El viernes por la tarde, Keith fue al bufete de Elmo Laird para una breve reunión. Dana no podía ir, porque estaba ocupándose de los niños, y en el fondo tampoco tenía ganas. Con Boyette en prisión preventiva, Keith estuvo dispuesto a dejarla sola, y ella necesitaba estar unas horas sin su marido.

Se estaba hablando mucho de la última agresión de Boyette y de su posterior arresto, y Keith no siempre salía bien parado. Se reprodujeron unas declaraciones del padre de Lilly, en las que decía: «Parte de la culpa la tiene aquel pastor luterano de Topeka». Era un enfoque de la noticia que iba cobrando fuerza. A la luz de los antecedentes de Boyette, la familia de Lilly Reed sentía alivio porque la agresión no hubiera ido a más, pero también rabia porque un violador profesional como él anduviera suelto y pudiera traumatizar a su hija. Las primeras noticias al respecto le daban un sesgo que hacía que se interpretase como que Keith había sacado a Boyette de la cárcel y se había escapado con él a Texas.

Elmo le explicó que había hablado con el fiscal del distrito, y que, aunque no había planes inmediatos de encausar a Keith, la situación era poco clara. No se habían tomado decisiones. Varios periodistas habían llamado al fiscal, que era el blanco de críticas.

—¿Usted cómo lo ve? —preguntó Keith.

—El mismo plan, Keith. Seguiré hablando con el fiscal del distrito, y si él da algún paso, prepararemos un acuerdo de aceptación de culpabilidad, con multa pero sin cárcel.

—Si me declaro culpable, probablemente me espere algún tipo de medida disciplinaria por parte de la Iglesia.

—¿Grave?

—Ahora mismo no hay nada claro.

Quedaron en verse unos días más tarde. Keith fue en coche a St. Mark, y se encerró con llave en su despacho. No tenía ni idea de cuál sería el tema del sermón del domingo, ni estaba de humor para ponerse a prepararlo. Tenía un montón de mensajes telefónicos sobre la mesa, en su mayoría de reporteros. El Monje había llamado hacía una hora. Keith se sintió en la obligación de averiguar para qué. Hablaron unos minutos, que a Keith le bastaron para captar el mensaje. La Iglesia estaba muy preocupada con la publicidad, y con la posibilidad de que uno de sus pastores tuviera que responder ante la justicia. Fue una conversación breve, que acabó con el acuerdo de que Keith iría a Wichita el jueves siguiente para otra reunión con el Monje.

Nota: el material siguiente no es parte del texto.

/-
Copyright (c) 2026. All rights reserved.
Released under Apache 2.0 license as described in the file LICENSE.
-/
import Literature.NumberTheory.ComplexMultiplication.DegenerateCMTypesElementaryAbelianPrimeSquare
import HarnessLib

/-!
# Dodson's Prop. 4.4 (2) on the minimal group `⟨ρ⟩ × ℤ₃²` as printed: the orbits of order `9` have rank
# `10` or `8` (weight `3`: rank `8`), the orbits of order `3` rank `4` or `2`; no rank `6`

B. Dodson, *On the Mumford–Tate group of an abelian variety with complex multiplication*, J. Algebra **111**
(1987) 49–73 [Dodson1987] (held text `paper:doi-10-1016-0021-8693-87-90242-0`, pp. 69–71 = p0021–p0023):

> PROPOSITION 4.4. "(2) Suppose `R₀ = ℤ₃²` and weight(`f`) `= 3`. Then there are the following cases: (a) the
> orbits of order `9` give types with rank(`f`) `= 8` and (b) there are twelve `f` in four `ℤ₃²`-orbits of order
> `3`.  Further, in case (2b), an orbit of types consisting of the union of any two orbits corresponds to types
> with rank `6`, and such an orbit occurs for certain `G₀` properly containing `R₀ = ℤ₃²`. […] *Proof.* (2) There
> is a single Hol(`ℤ₃²`)-orbit of `ℤ₃²`-orbits of order `9`, whose types have rank `8`. The four `ℤ₃²`-orbits of
> order `3` correspond to the four subgroups isomorphic to `ℤ₃` in `ℤ₃²`, and the ranks for the union of these
> orbits may then be checked directly."
> REMARK 4.7. "Let `A` be a simple Abelian variety with complex multiplication, and suppose that the dimension of
> `A` is `9`. Then Rank(`A`) `= 6, 8`, or `10`, and these three numbers do occur."

Sequel of `DegenerateCMTypesElementaryAbelianPrimeSquare` (row g35-#4: for every odd `p` and every CM type `S` of
`⟨ρ⟩ × (ℤ/p)²`, `rank(S) + (p − 1)·t(S) = p² + 1` with `t(S)` the number of subgroups `H` of order `p` over whose
cosets `S` is equidistributed; the imprimitive types have rank `p + 1` or `2`).  HERE, with the same frame
`(τ, κ)` and dictionary:

* §1 (every odd `p`) the `p + 1` directions pairwise as frames: `diag_not_mem_zpowers` (`(τ, τʲκ)`),
  **`diag_not_mem_zpowers_diag`** (`(τʲκ, τʲ'κ)`, `j ≠ j'`), `tau_diag_coord`, `diag_diag_coord`,
  `rowCount_tau_diag_eq` / **`hasConstantRows_tau_diag_iff`** (equidistribution over the cosets of `⟨τ⟩` does not
  depend on the complement), `rowCount_diag_diag_eq` / `hasConstantRows_diag_diag_of`.
* §2 (every odd `p`) IMPRIMITIVE TYPES AND WEIGHT: `rowCount_eq_zero_or_of_isStableUnder`,
  `rowCount_diag_eq_zero_or_of_isStableUnder_diag` (a type stable under a subgroup of order `p` meets each of its
  cosets in `0` or `p` points — Prop. 4.1's proof), `weight_eq_zero_or_of_isStableUnder_of_hasConstantRows(_diag)`
  (stable AND equidistributed in the same direction ⟹ weight `0` or `p²`: the two induced types),
  **`typeRank_eq_of_exists_isStableUnder_of_weight`** (an imprimitive type of weight `0 < w < p²` has rank
  EXACTLY `p + 1`).
* §3 (`p = 3`, `τ, κ` of order `3`, `|G| = 18`): **`exists_isStableUnder_of_hasConstantRows_three`** — in a
  frame `(u, v)` of `ℤ₃²`, constant counts on the cosets of `⟨u⟩` AND of `⟨v⟩` force a stabiliser `uʲv` (the
  `3 × 3` LEMMA: a `(0,1)`-matrix on `ℤ/3 × ℤ/3` with constant row and column sums is empty, full, the graph of an
  affine bijection or its complement — all six permutations of three points are affine; checked by the kernel on
  the `2⁹` matrices, `decide`); hence **`atMostOne_direction_of_primitive_three`** /
  `directions_le_one_of_primitive_three` (a PRIMITIVE type is equidistributed in at most one direction),
  **`typeRank_eq_or_of_primitive_three`** = PROP. 4.4 (2) ("the orbits of order `9`": rank `10` or `8`),
  `typeRank_eq_eight_iff_of_primitive_three`, **`typeRank_mem_three`** (REMARK 4.7 on the minimal group: every
  type of `⟨ρ⟩ × ℤ₃²` has rank `10, 8, 4` or `2`), `typeRank_ne_six_three` (rank `6` needs `G₀ ⊋ ℤ₃²`),
  **`typeRank_eq_eight_of_primitive_of_weight_three`** = PROP. 4.4 (2)(a) VERBATIM (weight `3`, or `6`, in an
  orbit of order `9` ⟹ rank `8`: three non-collinear points of `ℤ₃²` are a transversal of exactly one `ℤ₃`; the
  kernel checks the `84 + 84` subsets), **`typeRank_eq_four_of_exists_isStableUnder_of_weight`** ((2)(b): the
  weight-`3` orbits of order `3` — cosets of the four `ℤ₃` — have rank `4`).

Together with `CyclicCMType.PrimeSq.typeRank_mem_nine` (`⟨ρ⟩ × ℤ₉`: ranks `⊆ {10, 8, 4, 2}`) this settles Remark
4.7 for the simple abelian `9`-folds whose CM field is GALOIS with ABELIAN group (the two abelian groups of order
`18` containing an involution with the CM property are `⟨ρ⟩ × ℤ₉` and `⟨ρ⟩ × ℤ₃²`): ranks `10` and `8` only; `6`
requires a non-abelian Galois closure (Prop. 4.6: `K₀` not Galois, `Gal(K₀ᶜ/ℚ)` a wreath product).

NOT here: the rank-`6` unions of (2)(b) (types of groups `G₀ ⊋ ℤ₃²`), Prop. 4.6, Lemma 4.2, the counts
(`342 / 144 / 24 / 2` types of rank `10 / 8 / 4 / 2` among the `512`), the number-field dress.

## References

* [Dodson1987] B. Dodson, J. Algebra 111 (1987) 49–73: §4.1 Prop. 4.1 (proof), Example 4.3, Prop. 4.4 (2) (with
  proof); §4.2 Prop. 4.6, Remark 4.7 (pp. 69–71).
* [Kubota1965] T. Kubota, Trans. AMS 118 (1965), §4 Lemma 2.
* [Hazama2003CyclicCM] F. Hazama, J. Math. Sci. Univ. Tokyo 10 (2003): Prop. 2.3, Prop. 4.3, Lemma 4.6.1.

## Provenance

Lane `lit-hodgefound` (Track 2, Layer A3 — CM types), seat `lit-hodgefound-p10` generation 35, row g35-#5;
neighbours cited by name, nothing restated: `DegenerateCMTypesElementaryAbelianPrimeSquare` (frame, defect formula,
stabilisers), `DegenerateCMTypesCyclicTwoOddPrimes` (`rowCount`, `HasConstantRows`, `IsStableUnder`),
`CMTypeRankCharacters` (Kubota's Lemma 2).
-/

set_option autoImplicit false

Más tarde, mientras ordenaba la mesa y se preparaba para irse de fin de semana, su secretaria le avisó que tenía al teléfono a un hombre de Abolish Texas Executions. Keith se sentó y se puso al aparato. Se llamaba Terry Mueller, y era director ejecutivo de ATeXX. Empezó dando las gracias a Keith por haberse unido a la organización. Estaban encantados de tenerlo a bordo, sobre todo por su participación en el caso Drumm.

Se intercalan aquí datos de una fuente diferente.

import Summits.KontsevichZagierPeriods.KontsevichZagierPeriods.Theorems.SoloInformedAlgToricFace
import Summits.KontsevichZagierPeriods.KontsevichZagierPeriods.Theorems.SoloInformedToricTermwise
import HarnessLib

/-!
# Termwise integrability of `P/Q`, real algebraic coefficients

Solo programme `solo-KontsevichZagierPeriods-informed`, session s107: the re-base of the
DEN-calculus of the cube crux on a coefficient field `K` of real algebraic numbers, step 4 —
the `K`-version of `SoloInformedToricTermwise` / the scaling and truncation lemmas of
`SoloInformedToricNumerators`.

Let `Q ∈ K[x₁, …, xₙ]` be cube-nondegenerate (`SoloInformedCubeNondegenerateK`) and `P ∈ K[x]`
arbitrary.  If `P/Q` is integrable on the open cube `(0,1)ⁿ` then so is every monomial piece
`xᵃ/Q`, `a ∈ supp P` (`soloInformed_integrableOn_monomial_divK`): on each toric chart `μ_A` the
pulled-back form is `|det A| · (∑_a c_a v^{Aᵀ(a+1)}) / (v^{m+1} · Q_A(v))` with the unit `Q_A`
(`soloInformed_chartQuotK_mul_pullback`), the exponent vectors `Aᵀ(a+1)` are pairwise distinct, so
the Laurent integrability test `soloInformed_le_of_integrableOn_laurent` forces `m + 1 ≤ Aᵀ(a+1)`
for every `a ∈ supp P` (`soloInformed_chart_exponent_leK`); the chart images cover the open cube up
to a null set.  Hence every truncation `P_t/Q` (`soloInformedTruncK`) is integrable
(`soloInformed_integrableOn_truncK_div_of_terms`).  Also: cube-nondegeneracy is invariant under
scaling by a non-zero constant (`soloInformed_cubeNondegenerateK_smul`).

References: A. G. Kouchnirenko, Invent. Math. 32 (1976) §1; A. N. Varchenko, Funct. Anal. Appl.
10 (1976); KKMS, LNM 339 (1973) ch. I.
-/

noncomputable section

open scoped BigOperators
open MeasureTheory Set
open Literature.NumberTheory.Transcendental Literature.NumberTheory.Transcendental.KZ
open Literature.ModelTheory.ExponentialFields (IsSemialgebraic)
open Literature.AlgebraicGeometry.Resolution

namespace Summit.KontsevichZagierPeriods.KontsevichZagierPeriods.Theorems

variable {n : ℕ}

/-! ### Truncations over a general coefficient semiring -/

section CoeffRing

variable {k : Type*} [CommSemiring k]

/-- The truncation `P_t := ∑_{a ∈ t} coeff_a(P) · X^a` of `P ∈ k[x]` to a set `t` of exponents.
[this work] -/
def soloInformedTruncK (P : MvPolynomial (Fin n) k) (t : Finset (Fin n →₀ ℕ)) :
    MvPolynomial (Fin n) k :=
  ∑ a ∈ t, MvPolynomial.monomial a (MvPolynomial.coeff a P)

—¿Así que usted estaba allí cuando murió? —preguntó Mueller.

Se notaba que estaba intrigado, y que quería algún detalle. Keith resumió rápidamente lo esencial de la historia, y para cambiar de tema preguntó por ATeXX y sus actividades del momento. Durante la conversación, Mueller comentó que era miembro de la Iglesia Luterana Unida de Austin.

—Es una iglesia independiente que nació hace una década a partir del sínodo de Missouri —explicó—. Está en el centro, cerca del Capitolio, y tiene una congregación muy activa. Nos encantaría que viniera a hablar alguna vez.

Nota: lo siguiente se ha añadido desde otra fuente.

/-- **The regime `D'x^{1/2+η} < y` (no head)**: `∑_{d ≤ D'} d|E_d| ≤ 32 n! M D'^{3/2}`.
[cite: FriedlanderIwaniecAnnals1998, §3, tail of (3.11)] -/
theorem sum_mul_abs_fiE_le_of_small {x y η : ℝ} (hx : 1 ≤ x) (hy : 0 < y)
    (hyx : y ≤ x) {n : ℕ} (hn : 2 ≤ n) (hηn : 4 ≤ η * n) {M : ℝ} (hM0 : 0 ≤ M)
    (hM : ∀ i ≤ n, ∀ s : ℝ, ‖iteratedFDeriv ℝ i Real.smoothTransition s‖ ≤ M) {D' : ℕ}
    (hD'x : (D' : ℝ) ≤ x) (hsmall : (D' : ℝ) * x ^ (1 / 2 + η) ≤ y) :
    ∑ d ∈ Icc 1 D', (d : ℝ) * |fiE x y d| ≤ 32 * n.factorial * M * (D' : ℝ) ^ (3 / 2 : ℝ) := by
  have hx0 : 0 < x := by linarith
  have hC₁x := natSqrtSqrt_le_rpow hx0.le
  set C₁ := Nat.sqrt (Nat.sqrt ⌊x⌋₊) with hC₁
  set a : ℝ := 2 * Real.sqrt x / y * ((D' : ℝ) / (2 * π)) with ha
  have ha0 : 0 ≤ a := by positivity
  -- `a = √x D'/(π y) ≤ √x D'/y ≤ x^{-η}`
  have ha1 : a ≤ x ^ (-η) := by
    have h1 : a ≤ Real.sqrt x * D' / y := by
      rw [ha, show 2 * Real.sqrt x / y * ((D' : ℝ) / (2 * π)) = Real.sqrt x * D' / y * (1 / π) by
        field_simp]
      refine mul_le_of_le_one_right (by positivity) ?_
      rw [div_le_one Real.pi_pos]
      linarith [Real.pi_gt_three]
    refine h1.trans ?_
    rw [div_le_iff₀ hy]
    calc Real.sqrt x * D' = x ^ (-η) * ((D' : ℝ) * x ^ (1 / 2 + η)) := by
          rw [Real.sqrt_eq_rpow, mul_comm (D' : ℝ), ← mul_assoc, ← Real.rpow_add hx0]
          ring_nf
      _ ≤ x ^ (-η) * y := mul_le_mul_of_nonneg_left hsmall (by positivity)
  have han : a ^ n ≤ x ^ (-(4 : ℝ)) := pow_le_rpow_neg_four hx ha0 ha1 hηn
  -- termwise bound and summation
  set Lb : ℝ := 2 * Real.sqrt x * (n.factorial * M * (2 * Real.sqrt x / y) ^ n) with hLb
  calc ∑ d ∈ Icc 1 D', (d : ℝ) * |fiE x y d|
      ≤ ∑ d ∈ Icc 1 D', (d : ℝ) * ((d : ℝ) / (2 * π)) ^ n * (8 * C₁ * Lb) := by
        refine sum_le_sum fun d hd => ?_
        rw [Finset.mem_Icc] at hd
        have := mul_abs_fiE_le_tail hx hy hyx (d := d) (by omega) hn hM0 hM
        refine this.trans (le_of_eq ?_)
        rw [hLb]; ring
    _ ≤ (D' : ℝ) * ((D' : ℝ) * ((D' : ℝ) / (2 * π)) ^ n * (8 * C₁ * Lb)) :=
        sum_mul_pow_div_le (by positivity) n D'
    _ = 16 * n.factorial * M * (C₁ * Real.sqrt x * a ^ n * (D' : ℝ) ^ 2) := by
        rw [hLb, ha, mul_pow, sq]; ring
    _ ≤ 16 * n.factorial * M * (x ^ (1 / 4 : ℝ) * x ^ (1 / 2 : ℝ) * x ^ (-(4 : ℝ)) *
          ((D' : ℝ) ^ (3 / 2 : ℝ) * x ^ (1 / 2 : ℝ))) := by
        have hD2 : (D' : ℝ) ^ 2 ≤ (D' : ℝ) ^ (3 / 2 : ℝ) * x ^ (1 / 2 : ℝ) := by
          rcases Nat.eq_zero_or_pos D' with rfl | hD'
          · simp
          have hD'0 : (0 : ℝ) < D' := by exact_mod_cast hD'
          calc (D' : ℝ) ^ 2 = (D' : ℝ) ^ (3 / 2 : ℝ) * (D' : ℝ) ^ (1 / 2 : ℝ) := by
                rw [← Real.rpow_add hD'0, ← Real.rpow_natCast]; norm_num
            _ ≤ (D' : ℝ) ^ (3 / 2 : ℝ) * x ^ (1 / 2 : ℝ) := by
                gcongr
        rw [Real.sqrt_eq_rpow]
        gcongr
    _ = 16 * n.factorial * M * (D' : ℝ) ^ (3 / 2 : ℝ) * x ^ (-(11 / 4) : ℝ) := by
        have : x ^ (1 / 4 : ℝ) * x ^ (1 / 2 : ℝ) * x ^ (-(4 : ℝ)) * x ^ (1 / 2 : ℝ) =
            x ^ (-(11 / 4) : ℝ) := by
          rw [← Real.rpow_add hx0, ← Real.rpow_add hx0, ← Real.rpow_add hx0]; norm_num
        rw [← this]; ring
    _ ≤ 16 * n.factorial * M * (D' : ℝ) ^ (3 / 2 : ℝ) * 1 := by
        gcongr
        exact Real.rpow_le_one_of_one_le_of_nonpos hx (by norm_num)
    _ ≤ 32 * n.factorial * M * (D' : ℝ) ^ (3 / 2 : ℝ) := by
        have : 0 ≤ (n.factorial : ℝ) * M * (D' : ℝ) ^ (3 / 2 : ℝ) := by positivity
        nlinarith

/-- `√(x^{1/2+η}/y) ≤ x^{3/4+η}/y` for `1 ≤ x`, `0 < y ≤ x`, `η ≥ 0`. [folklore] -/
theorem sqrt_rpow_div_le {x y η : ℝ} (hx : 1 ≤ x) (hy0 : 0 < y) (hyx : y ≤ x) (hη : 0 ≤ η) :
    Real.sqrt (x ^ (1 / 2 + η) / y) ≤ x ^ (3 / 4 + η) / y := by
  have hx0 : 0 < x := by linarith
  rw [Real.sqrt_le_left (by positivity), div_pow, div_le_div_iff₀ hy0 (by positivity),
    ← Real.rpow_natCast (x ^ (3 / 4 + η)) 2, ← Real.rpow_mul hx0.le]
  calc x ^ (1 / 2 + η) * y ^ (2 : ℕ) = x ^ (1 / 2 + η) * y * y := by ring
    _ ≤ x ^ (1 / 2 + η) * x ^ (1 + η) * y := by
        refine mul_le_mul_of_nonneg_right (mul_le_mul_of_nonneg_left ?_ (by positivity)) hy0.le
        calc y ≤ x := hyx
          _ = x ^ (1 : ℝ) := (Real.rpow_one x).symm
          _ ≤ x ^ (1 + η) := Real.rpow_le_rpow_of_exponent_le hx (by linarith)
    _ = x ^ ((3 / 4 + η) * ((2 : ℕ) : ℝ)) * y := by
        rw [← Real.rpow_add hx0]; congr 2; push_cast; ring

/-- The head factor: `(D' + √(D'KC₁²))·4√K ≤ 14 D'^{3/2} x^{3/4+η}/y` when `K ≤ 2D'x^{1/2+η}/y`,
`C₁ ≤ x^{1/4}`, `y ≤ x`. [cite: FriedlanderIwaniecAnnals1998, §3, "(3.13) … D^{1/2} x^{11/8+ε} y^{-1}"] -/
theorem head_factor_le {x y η t K C : ℝ} (hx : 1 ≤ x) (hy0 : 0 < y) (hyx : y ≤ x) (hη : 0 ≤ η)
    (ht0 : 0 < t) (hK0 : 0 ≤ K) (hK2 : K ≤ 2 * (t * x ^ (1 / 2 + η) / y)) (hC0 : 0 ≤ C)
    (hCx : C ≤ x ^ (1 / 4 : ℝ)) :
    (t + Real.sqrt (t * K * C ^ 2)) * (4 * Real.sqrt K) ≤
      14 * (t ^ (3 / 2 : ℝ) * (x ^ (3 / 4 + η) / y)) := by
  have hx0 : 0 < x := by linarith
  have ht' := sqrt_rpow_div_le hx hy0 hyx hη
  have hsqrtK : Real.sqrt K ≤ Real.sqrt 2 * Real.sqrt t * (x ^ (3 / 4 + η) / y) := by
    calc Real.sqrt K ≤ Real.sqrt (2 * (t * x ^ (1 / 2 + η) / y)) := Real.sqrt_le_sqrt hK2
      _ = Real.sqrt 2 * Real.sqrt t * Real.sqrt (x ^ (1 / 2 + η) / y) := by
          rw [show 2 * (t * x ^ (1 / 2 + η) / y) = 2 * (t * (x ^ (1 / 2 + η) / y)) by ring,
            Real.sqrt_mul (by norm_num), Real.sqrt_mul ht0.le, mul_assoc]
      _ ≤ Real.sqrt 2 * Real.sqrt t * (x ^ (3 / 4 + η) / y) := by gcongr
  have ht32 : t * Real.sqrt t = t ^ (3 / 2 : ℝ) := by
    rw [Real.sqrt_eq_rpow, show (3 / 2 : ℝ) = 1 + 1 / 2 by norm_num, Real.rpow_add ht0,
      Real.rpow_one]
  have h1 : t * (4 * Real.sqrt K) ≤ 4 * Real.sqrt 2 * (t ^ (3 / 2 : ℝ) * (x ^ (3 / 4 + η) / y)) := by
    calc t * (4 * Real.sqrt K) ≤ t * (4 * (Real.sqrt 2 * Real.sqrt t * (x ^ (3 / 4 + η) / y))) := by
          gcongr
      _ = 4 * Real.sqrt 2 * ((t * Real.sqrt t) * (x ^ (3 / 4 + η) / y)) := by ring
      _ = _ := by rw [ht32]
  have hsqrtQ : Real.sqrt (t * K * C ^ 2) = Real.sqrt t * Real.sqrt K * C := by
    rw [Real.sqrt_mul (by positivity), Real.sqrt_mul ht0.le, Real.sqrt_sq hC0]
  have h2 : Real.sqrt (t * K * C ^ 2) * (4 * Real.sqrt K) ≤
      8 * (t ^ (3 / 2 : ℝ) * (x ^ (3 / 4 + η) / y)) := by
    rw [hsqrtQ, show Real.sqrt t * Real.sqrt K * C * (4 * Real.sqrt K) =
      4 * Real.sqrt t * (Real.sqrt K * Real.sqrt K) * C by ring, Real.mul_self_sqrt hK0]
    calc 4 * Real.sqrt t * K * C ≤ 4 * Real.sqrt t * (2 * (t * x ^ (1 / 2 + η) / y)) *
          x ^ (1 / 4 : ℝ) := by gcongr
      _ = 8 * ((t * Real.sqrt t) * (x ^ (1 / 2 + η) * x ^ (1 / 4 : ℝ) / y)) := by ring
      _ = 8 * (t ^ (3 / 2 : ℝ) * (x ^ (3 / 4 + η) / y)) := by
          rw [ht32, ← Real.rpow_add hx0]; ring_nf
  rw [add_mul]
  have hs2 : Real.sqrt 2 ≤ 1.5 := by rw [Real.sqrt_le_left (by norm_num)]; norm_num
  have h0 : 0 ≤ t ^ (3 / 2 : ℝ) * (x ^ (3 / 4 + η) / y) := by positivity
  nlinarith

/-- `Q^{ε₃} ≤ 2 x^{5ε₃/2}` for `0 ≤ Q ≤ 2x^{5/2}`, `0 < ε₃ ≤ 1`. [folklore] -/
theorem rpow_eps_le {x Q ε₃ : ℝ} (hx0 : 0 < x) (hQ0 : 0 ≤ Q) (hQ : Q ≤ 2 * x ^ (5 / 2 : ℝ))
    (hε₃ : 0 < ε₃) (hε₃1 : ε₃ ≤ 1) : Q ^ ε₃ ≤ 2 * x ^ (5 / 2 * ε₃) := by
  calc Q ^ ε₃ ≤ (2 * x ^ (5 / 2 : ℝ)) ^ ε₃ := Real.rpow_le_rpow hQ0 hQ hε₃.le
    _ = (2 : ℝ) ^ ε₃ * x ^ (5 / 2 * ε₃) := by
        rw [Real.mul_rpow (by norm_num) (by positivity), ← Real.rpow_mul hx0.le]
    _ ≤ 2 * x ^ (5 / 2 * ε₃) := by
        gcongr
        calc (2 : ℝ) ^ ε₃ ≤ (2 : ℝ) ^ (1 : ℝ) := Real.rpow_le_rpow_of_exponent_le (by norm_num) hε₃1
          _ = 2 := Real.rpow_one 2

/-- The tail factor: `16 n!M · C₁√x D'² K (a/K)ⁿ ≤ 32 n!M D'^{3/2}` when `C₁ ≤ x^{1/4}`, `D' ≤ x`,
`K ≤ 2x`, `(a/K)ⁿ ≤ x^{-4}`. [folklore] -/
theorem tail_factor_le {x t K C r : ℝ} (hx : 1 ≤ x) (ht0 : 0 < t) (htx : t ≤ x) (hK0 : 0 ≤ K)
    (hKx : K ≤ 2 * x) (hCx : C ≤ x ^ (1 / 4 : ℝ)) (hr0 : 0 ≤ r)
    (hr : r ≤ x ^ (-(4 : ℝ))) {F : ℝ} (hF : 0 ≤ F) :
    F * (C * Real.sqrt x * t ^ 2 * (K * r)) ≤ 2 * F * t ^ (3 / 2 : ℝ) := by
  have hx0 : 0 < x := by linarith
  have ht2 : t ^ 2 ≤ t ^ (3 / 2 : ℝ) * x ^ (1 / 2 : ℝ) := by
    calc t ^ 2 = t ^ (3 / 2 : ℝ) * t ^ (1 / 2 : ℝ) := by
          rw [← Real.rpow_add ht0, ← Real.rpow_natCast]; norm_num
      _ ≤ t ^ (3 / 2 : ℝ) * x ^ (1 / 2 : ℝ) := by gcongr
  have hprod : x ^ (1 / 4 : ℝ) * x ^ (1 / 2 : ℝ) * x ^ (1 / 2 : ℝ) * x * x ^ (-(4 : ℝ)) ≤ 1 := by
    have : x ^ (1 / 4 : ℝ) * x ^ (1 / 2 : ℝ) * x ^ (1 / 2 : ℝ) * x * x ^ (-(4 : ℝ)) =
        x ^ (-(7 / 4) : ℝ) := by
      nth_rewrite 4 [← Real.rpow_one x]
      rw [← Real.rpow_add hx0, ← Real.rpow_add hx0, ← Real.rpow_add hx0, ← Real.rpow_add hx0]
      norm_num
    rw [this]
    exact Real.rpow_le_one_of_one_le_of_nonpos hx (by norm_num)
  calc F * (C * Real.sqrt x * t ^ 2 * (K * r))
      ≤ F * (x ^ (1 / 4 : ℝ) * x ^ (1 / 2 : ℝ) * (t ^ (3 / 2 : ℝ) * x ^ (1 / 2 : ℝ)) *
          ((2 * x) * x ^ (-(4 : ℝ)))) := by
        rw [Real.sqrt_eq_rpow]
        gcongr
    _ = 2 * F * t ^ (3 / 2 : ℝ) *
        (x ^ (1 / 4 : ℝ) * x ^ (1 / 2 : ℝ) * x ^ (1 / 2 : ℝ) * x * x ^ (-(4 : ℝ))) := by ring
    _ ≤ 2 * F * t ^ (3 / 2 : ℝ) * 1 := by gcongr
    _ = _ := mul_one _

—Muy amable —contestó Keith.

La idea de que se interesaran por él como orador le pilló desprevenido.

Después de colgar, entró en la web de la iglesia y mató una hora. La Iglesia Luterana Unida estaba bien consolidada, con más de cuatro mil miembros, y tenía una capilla imponente, de granito rojo de Texas, idéntico al del edificio del Capitolio del estado. Era una iglesia activa en lo político y en lo social, con talleres y conferencias que iban desde cómo hacer que en Austin no durmiera nadie en la calle hasta la lucha contra la persecución de los cristianos en Indonesia.

Su pastor titular estaba a punto de jubilarse.